Cell death by apoptosis is required for the normal development of metazoans, as well as for the maintenance of tissue homeostasis and normal functioning of the adult organism. Abnormal levels of apoptosis have been implicated in the etiology of human diseases including cancer, disorders of the immune system, infertility, neurodegenerative diseases, and cardiac arrest and stroke damage. In the case of cancer, impaired apoptosis is a major cause of resistance to chemo- and radio-therapies. Bcl-2 is an anti- apoptotic protein that plays a major regulatory role in this process of cell demise and, despite intense investigation, several aspects of its mechanisms of action and regulation are still not well understood. To gain further insight into the molecular mechanisms that mediate Bcl-2's anti-apoptotic function and its regulation, we conducted a search of Bcl-2 interacting proteins, which identified BMRP as a novel Bcl-2 binding protein. Current knowledge suggests that BMRP is a pro-apoptotic protein that plays a tumor- suppressor role. Our long-term goal is to enhance our understanding of the molecular mechanisms that mediate Bcl-2's pro-survival activity and its regulation, and to exploit this knowledge for the development of novel therapeutic approaches. Our hypothesis is that BMRP is a relevant component of the molecular apoptotic machinery, that its pro-apoptotic activity counteracts the activity of Bcl-2, and that mechanistic studies will yield novel targets and tools for modulating apoptosis. An increased knowledge of the molecular mechanistic basis of BMRP and Bcl-2 function and modulation will enhance our understanding of the players and signaling in apoptosis pathways, which will contribute to the development of novel drugs to prevent and/or treat human diseases involving deregulated apoptosis.

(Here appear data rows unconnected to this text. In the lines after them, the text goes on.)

import Literature.NumberTheory.IwasawaTheory.ClassicalMuVanishesTransportAlgEquivTwo
import Literature.NumberTheory.NumberFields.NarrowClassNumberRingEquiv
import HarnessLib

set_option autoImplicit false

/-!
# Transport of the NARROW and wide class numbers of the LAYERS of the cyclotomic `ℤ₂`-tower along a `ℚ`-isomorphism of number
# fields of ANY degree, given `√2 ∉ E`

Topic `NumberTheory/IwasawaTheory` (namespace = path). THEOREM-ONLY file (no definition, no named fact, no `sorry`), written by the prover seat
`bsd-line-att-p4` g32 (cell `bsd-f1-sign2`; `--supports` stmt-BirchSwinnertonDyer-22298). Companion of `ClassicalMuVanishesTransportAlgEquivTwo`
(same seat's lineage, g31: `e_n`, `μ = 0`, `λ` transport along `E ≃ₐ[ℚ] E'` given `√2 ∉ E`). The Kida-lite / narrow-defect currency of the tree
(`NarrowDefectBoundedOfClassicalMuAdjoinI`, `ClassicalMuVanishesAdjoinIOfNarrow`: hypotheses on `ord₂ h⁺(E_n)` and `ord₂ h(E_n)` of the layers
`E_n` of a cyclotomic `ℤ₂`-extension of `E`) is stated on MODELS `E ⊆ ℚ̄`; this file moves such layer-wise hypotheses to any `ℚ`-isomorphic field:

* `layer_eq_of_isCyclotomic` — two cyclotomic `ℤ_p`-extensions of one field have the same layers (unit twist, `layer_unitTwist`).
* `nonempty_ringEquiv_layer_of_algEquiv_of_forall_sq_ne_two` — `φ : E ≃ₐ[ℚ] E'`, `√2 ∉ E`, `κ, κ'` cyclotomic: **`E_n ≃+* E'_n`** for every `n`.
* `padicValNat_narrowClassNumber_layer_eq_of_algEquiv_of_forall_sq_ne_two` — `φ : E ≃ₐ[ℚ] E'`, `√2 ∉ E`, `κ, κ'` cyclotomic `ℤ₂`-extensions of `E, E'`:
  **`ord₂ h⁺(E_n) = ord₂ h⁺(E'_n)`** for every `n` (both layers are ring-isomorphic to `j(E')·ℚ_n ⊆ ℚ̄`, `nonempty_ringEquiv_layer_restrict_fieldRange_sup_layer`,
  and `h⁺` is a ring-isomorphism invariant, `narrowClassNumber_eq_of_ringEquiv`); `padicValNat_classNumber_layer_eq_of_algEquiv_of_forall_sq_ne_two` (the
  same for `h`, i.e. `e_n` in class-number currency).
* `exists_narrowDefect_le_iff_of_algEquiv_of_forall_sq_ne_two` — the Kida-lite datum «`∃ D, ∀` cyclotomic `κ`, `∀ n`, `ord₂ h⁺(E_n) ≤ ord₂ h(E_n) + D`»
  is invariant under `E ≃ₐ[ℚ] E'` (given `√2 ∉ E`).

References: [Washington1997] §13.1 (`ℚ_1 = ℚ(√2)`; the layers `E·ℚ_n`); [FrohlichTaylor1990] Ch. V §1 (1.12) (`h⁺·#sign(U) = h·2^{r₁}`);
[Kida1982JFields] Thm. 1 (the narrow `μ⁺`); tree: `ClassicalMuVanishesTransportAlgEquivTwo`, `ZpExtensionRestrictLayerCompositum`
(`nonempty_ringEquiv_layer_restrict_fieldRange_sup_layer`), `NarrowClassNumberRingEquiv`.
-/

noncomputable section

open scoped NumberField

namespace Literature.NumberTheory.IwasawaTheory

open Field Literature.NumberTheory.EllipticCurves Literature.NumberTheory.EllipticCurves.ZpExtension
  Literature.NumberTheory.GaloisRepresentations Literature.NumberTheory.NumberFields

/-- **Two cyclotomic `ℤ_p`-extensions of the same field have the same layers** (they differ by a unit twist, which does not move the layers).
[cite: Washington1997, §13.1] -/
theorem layer_eq_of_isCyclotomic {K : Type} [Field K] {p : ℕ} [Fact p.Prime] (κ₁ κ₂ : ZpExtension K p)
    (h₁ : κ₁.IsCyclotomic) (h₂ : κ₂.IsCyclotomic) (n : ℕ) : κ₁.layer n = κ₂.layer n := by
  obtain ⟨u, hu⟩ := ZpExtension.IsCyclotomic.exists_eq_unitTwist_holds h₁ h₂
  rw [hu, κ₁.layer_unitTwist u n]

variable {E E' : Type} [Field E] [NumberField E] [Field E'] [NumberField E']

/-- `√2 ∉ E` passes along a `ℚ`-isomorphism. [folklore] -/
private theorem forall_sq_ne_two_of_algEquiv' (φ : E ≃ₐ[ℚ] E') (h2 : ∀ x : E, x ^ 2 ≠ 2) : ∀ x' : E', x' ^ 2 ≠ 2 := fun x' hx' ↦
  h2 (φ.symm x') (by rw [← map_pow, hx', map_ofNat])

/-- **The layers of the cyclotomic `ℤ₂`-towers of `ℚ`-isomorphic fields are ring-isomorphic: `E_n ≃+* E'_n`** for `φ : E ≃ₐ[ℚ] E'`, `√2 ∉ E`,
`κ, κ'` cyclotomic `ℤ₂`-extensions of `E, E'` (both towers are the restrictions of the cyclotomic tower `κ₀` of `ℚ`, whose `n`-th layers are
ring-isomorphic to `j(E')·ℚ_n ⊆ ℚ̄` for the embedding `j` of `E'` resp. `j ∘ φ` of `E`). [cite: Washington1997, §13.1] -/
theorem nonempty_ringEquiv_layer_of_algEquiv_of_forall_sq_ne_two (φ : E ≃ₐ[ℚ] E') (h2 : ∀ x : E, x ^ 2 ≠ 2)
    (κ : ZpExtension E 2) (hκ : κ.IsCyclotomic) (κ' : ZpExtension E' 2) (hκ' : κ'.IsCyclotomic) (n : ℕ) :
    Nonempty (↥(κ.layer n) ≃+* ↥(κ'.layer n)) := by
  obtain ⟨κ₀, hκ₀⟩ := exists_cyclotomicZpExtension_holds ℚ 2
  have hE := surjective_comp_absGaloisRestrict_of_forall_sq_ne_two' κ₀ E hκ₀ h2
  have hE' := surjective_comp_absGaloisRestrict_of_forall_sq_ne_two' κ₀ E' hκ₀ (forall_sq_ne_two_of_algEquiv' φ h2)
  set j : E' →ₐ[ℚ] AlgebraicClosure ℚ := absEmbedding ℚ E' with hj
  -- the layers of `κ`, `κ'` are those of the restricted towers
  have h1 : κ.layer n = (κ₀.restrict E hE).layer n := layer_eq_of_isCyclotomic κ _ hκ (isCyclotomic_restrict κ₀ hκ₀ E hE) n
  have h1' : κ'.layer n = (κ₀.restrict E' hE').layer n := layer_eq_of_isCyclotomic κ' _ hκ' (isCyclotomic_restrict κ₀ hκ₀ E' hE') n
  -- ring isomorphisms with the composita `j(E')·ℚ_n`
  obtain ⟨e₁⟩ := nonempty_ringEquiv_layer_restrict_fieldRange_sup_layer κ₀ E hE (j.comp (φ : E →ₐ[ℚ] E')) n
  obtain ⟨e₂⟩ := nonempty_ringEquiv_layer_restrict_fieldRange_sup_layer κ₀ E' hE' j n
  have hrange : (j.comp (φ : E →ₐ[ℚ] E')).fieldRange = j.fieldRange := by
    ext y
    simp only [AlgHom.mem_fieldRange, AlgHom.coe_comp, Function.comp_apply]
    constructor
    · rintro ⟨x, rfl⟩
      exact ⟨φ x, rfl⟩
    · rintro ⟨x', rfl⟩
      exact ⟨φ.symm x', congrArg j (φ.apply_symm_apply x')⟩
  have e₃ : ↥((j.comp (φ : E →ₐ[ℚ] E')).fieldRange ⊔ κ₀.layer n) ≃+* ↥(j.fieldRange ⊔ κ₀.layer n) :=
    (IntermediateField.equivOfEq (by rw [hrange])).toRingEquiv
  exact ⟨(IntermediateField.equivOfEq h1).toRingEquiv.trans <| e₁.trans <| e₃.trans <| e₂.symm.trans
    (IntermediateField.equivOfEq h1').symm.toRingEquiv⟩

/-- **The NARROW class numbers of the layers transport: `ord₂ h⁺(E_n) = ord₂ h⁺(E'_n)`** for `φ : E ≃ₐ[ℚ] E'`, `√2 ∉ E` (`∀ x : E, x² ≠ 2`), `κ, κ'`
cyclotomic `ℤ₂`-extensions of `E, E'`, every `n`, and ANY `NumberField` instances on the layers (`h⁺` is invariant under ring isomorphisms,
`narrowClassNumber_eq_of_ringEquiv`). [cite: Washington1997, §13.1] [cite: FrohlichTaylor1990, Ch. V §1 (1.12), p. 164] -/
theorem padicValNat_narrowClassNumber_layer_eq_of_algEquiv_of_forall_sq_ne_two (φ : E ≃ₐ[ℚ] E') (h2 : ∀ x : E, x ^ 2 ≠ 2)
    (κ : ZpExtension E 2) (hκ : κ.IsCyclotomic) (κ' : ZpExtension E' 2) (hκ' : κ'.IsCyclotomic) (n : ℕ)
    [NumberField ↥(κ.layer n)] [NumberField ↥(κ'.layer n)] :
    padicValNat 2 (narrowClassNumber ↥(κ.layer n)) = padicValNat 2 (narrowClassNumber ↥(κ'.layer n)) :=
  padicValNat_narrowClassNumber_eq_of_ringEquiv 2 (nonempty_ringEquiv_layer_of_algEquiv_of_forall_sq_ne_two φ h2 κ hκ κ' hκ' n).some

/-- **The class numbers of the layers transport: `ord₂ h(E_n) = ord₂ h(E'_n)`** (same hypotheses; the class-number currency of
`classNumberPExp_eq_of_algEquiv_of_forall_sq_ne_two`, for ANY `NumberField` instances on the layers). [cite: Washington1997, §13.1] -/
theorem padicValNat_classNumber_layer_eq_of_algEquiv_of_forall_sq_ne_two (φ : E ≃ₐ[ℚ] E') (h2 : ∀ x : E, x ^ 2 ≠ 2)
    (κ : ZpExtension E 2) (hκ : κ.IsCyclotomic) (κ' : ZpExtension E' 2) (hκ' : κ'.IsCyclotomic) (n : ℕ)
    [NumberField ↥(κ.layer n)] [NumberField ↥(κ'.layer n)] :
    padicValNat 2 (NumberField.classNumber ↥(κ.layer n)) = padicValNat 2 (NumberField.classNumber ↥(κ'.layer n)) := by
  rw [← classNumberPExp_eq_padicValNat_classNumber, ← classNumberPExp_eq_padicValNat_classNumber]
  exact classNumberPExp_eq_of_algEquiv_of_forall_sq_ne_two φ h2 κ hκ κ' hκ' n

/-- **The Kida-lite narrow-defect datum transports along `E ≃ₐ[ℚ] E'` (given `√2 ∉ E`)**: «there is `D` with `ord₂ h⁺(E_n) ≤ ord₂ h(E_n) + D` for every
cyclotomic `ℤ₂`-extension of `E` and every layer `n`» iff the same for `E'`. [cite: Kida1982JFields, Thm. 1 (the narrow invariants μ⁺, λ⁺)]
[cite: Washington1997, §13.1] -/
theorem exists_narrowDefect_le_iff_of_algEquiv_of_forall_sq_ne_two (φ : E ≃ₐ[ℚ] E') (h2 : ∀ x : E, x ^ 2 ≠ 2) :
    (∃ D : ℕ, ∀ κ : ZpExtension E 2, κ.IsCyclotomic → ∀ n : ℕ, ∀ [NumberField ↥(κ.layer n)],
        padicValNat 2 (narrowClassNumber ↥(κ.layer n)) ≤ padicValNat 2 (NumberField.classNumber ↥(κ.layer n)) + D) ↔
      ∃ D : ℕ, ∀ κ' : ZpExtension E' 2, κ'.IsCyclotomic → ∀ n : ℕ, ∀ [NumberField ↥(κ'.layer n)],
        padicValNat 2 (narrowClassNumber ↥(κ'.layer n)) ≤ padicValNat 2 (NumberField.classNumber ↥(κ'.layer n)) + D := by
  obtain ⟨κ₁, hκ₁⟩ := exists_cyclotomicZpExtension_holds E 2
  obtain ⟨κ₂, hκ₂⟩ := exists_cyclotomicZpExtension_holds E' 2
  constructor
  · rintro ⟨D, hD⟩
    refine ⟨D, fun κ' hκ' n _ ↦ ?_⟩
    haveI : NumberField ↥(κ₁.layer n) :=
      haveI : FiniteDimensional E ↥(κ₁.layer n) := κ₁.finiteDimensional_layer_holds n
      NumberField.of_module_finite E _
    rw [← padicValNat_narrowClassNumber_layer_eq_of_algEquiv_of_forall_sq_ne_two φ h2 κ₁ hκ₁ κ' hκ' n,
      ← padicValNat_classNumber_layer_eq_of_algEquiv_of_forall_sq_ne_two φ h2 κ₁ hκ₁ κ' hκ' n]
    exact hD κ₁ hκ₁ n
  · rintro ⟨D, hD⟩
    refine ⟨D, fun κ hκ n _ ↦ ?_⟩
    haveI : NumberField ↥(κ₂.layer n) :=
      haveI : FiniteDimensional E' ↥(κ₂.layer n) := κ₂.finiteDimensional_layer_holds n
      NumberField.of_module_finite E' _
    rw [padicValNat_narrowClassNumber_layer_eq_of_algEquiv_of_forall_sq_ne_two φ h2 κ hκ κ₂ hκ₂ n,
      padicValNat_classNumber_layer_eq_of_algEquiv_of_forall_sq_ne_two φ h2 κ hκ κ₂ hκ₂ n]
    exact hD κ₂ hκ₂ n

end Literature.NumberTheory.IwasawaTheory

end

Two specific aims are proposed to test our hypothesis. In the first aim, chimeric and alanine substitution mutants of BMRP will be generated to identify a killer peptide (or peptides) for future development of novel tumor combinatorial therapies, as well as amino acid residues essential to its pro-apoptotic activity. Additionally, the ability of these mutants to bind to Bcl-2 will be tested by yeast Two-Hybrid and co-immunoprecipitation assays.
A second aim will investigate the role of BMRP as a tumor suppressor by determining the expression levels of the BMRP protein and mRNA in cancer cell lines, and analyzing the genetic mechanisms responsible for abnormal BMRP expression in these cancer cell lines. The proposed research is innovative, as it will establish unknown molecular aspects of BMRP function and regulation, and BMRP's role as a tumor suppressor. This knowledge is relevant to public health, since it should provide novel targets and tools for the design of advanced therapies for the treatment and/or prevention of human diseases characterized by deregulated apoptosis, such as cancer.
Abnormal levels of cell death by apoptosis contribute to the pathogenesis of human diseases including cancer, disorders of the immune system, infertility, neurodegenerative diseases, and cardiac arrest and stroke damage. In the case of cancer, impaired apoptosis is a major cause of resistance to chemo- and radio-therapies. The overall goal of this project is to understand the function of proteins that regulate apoptosis, which will provide novel targets and tools for the design of innovative therapies for the treatment and/or prevention of cancer and other human diseases characterized by deregulated apoptosis.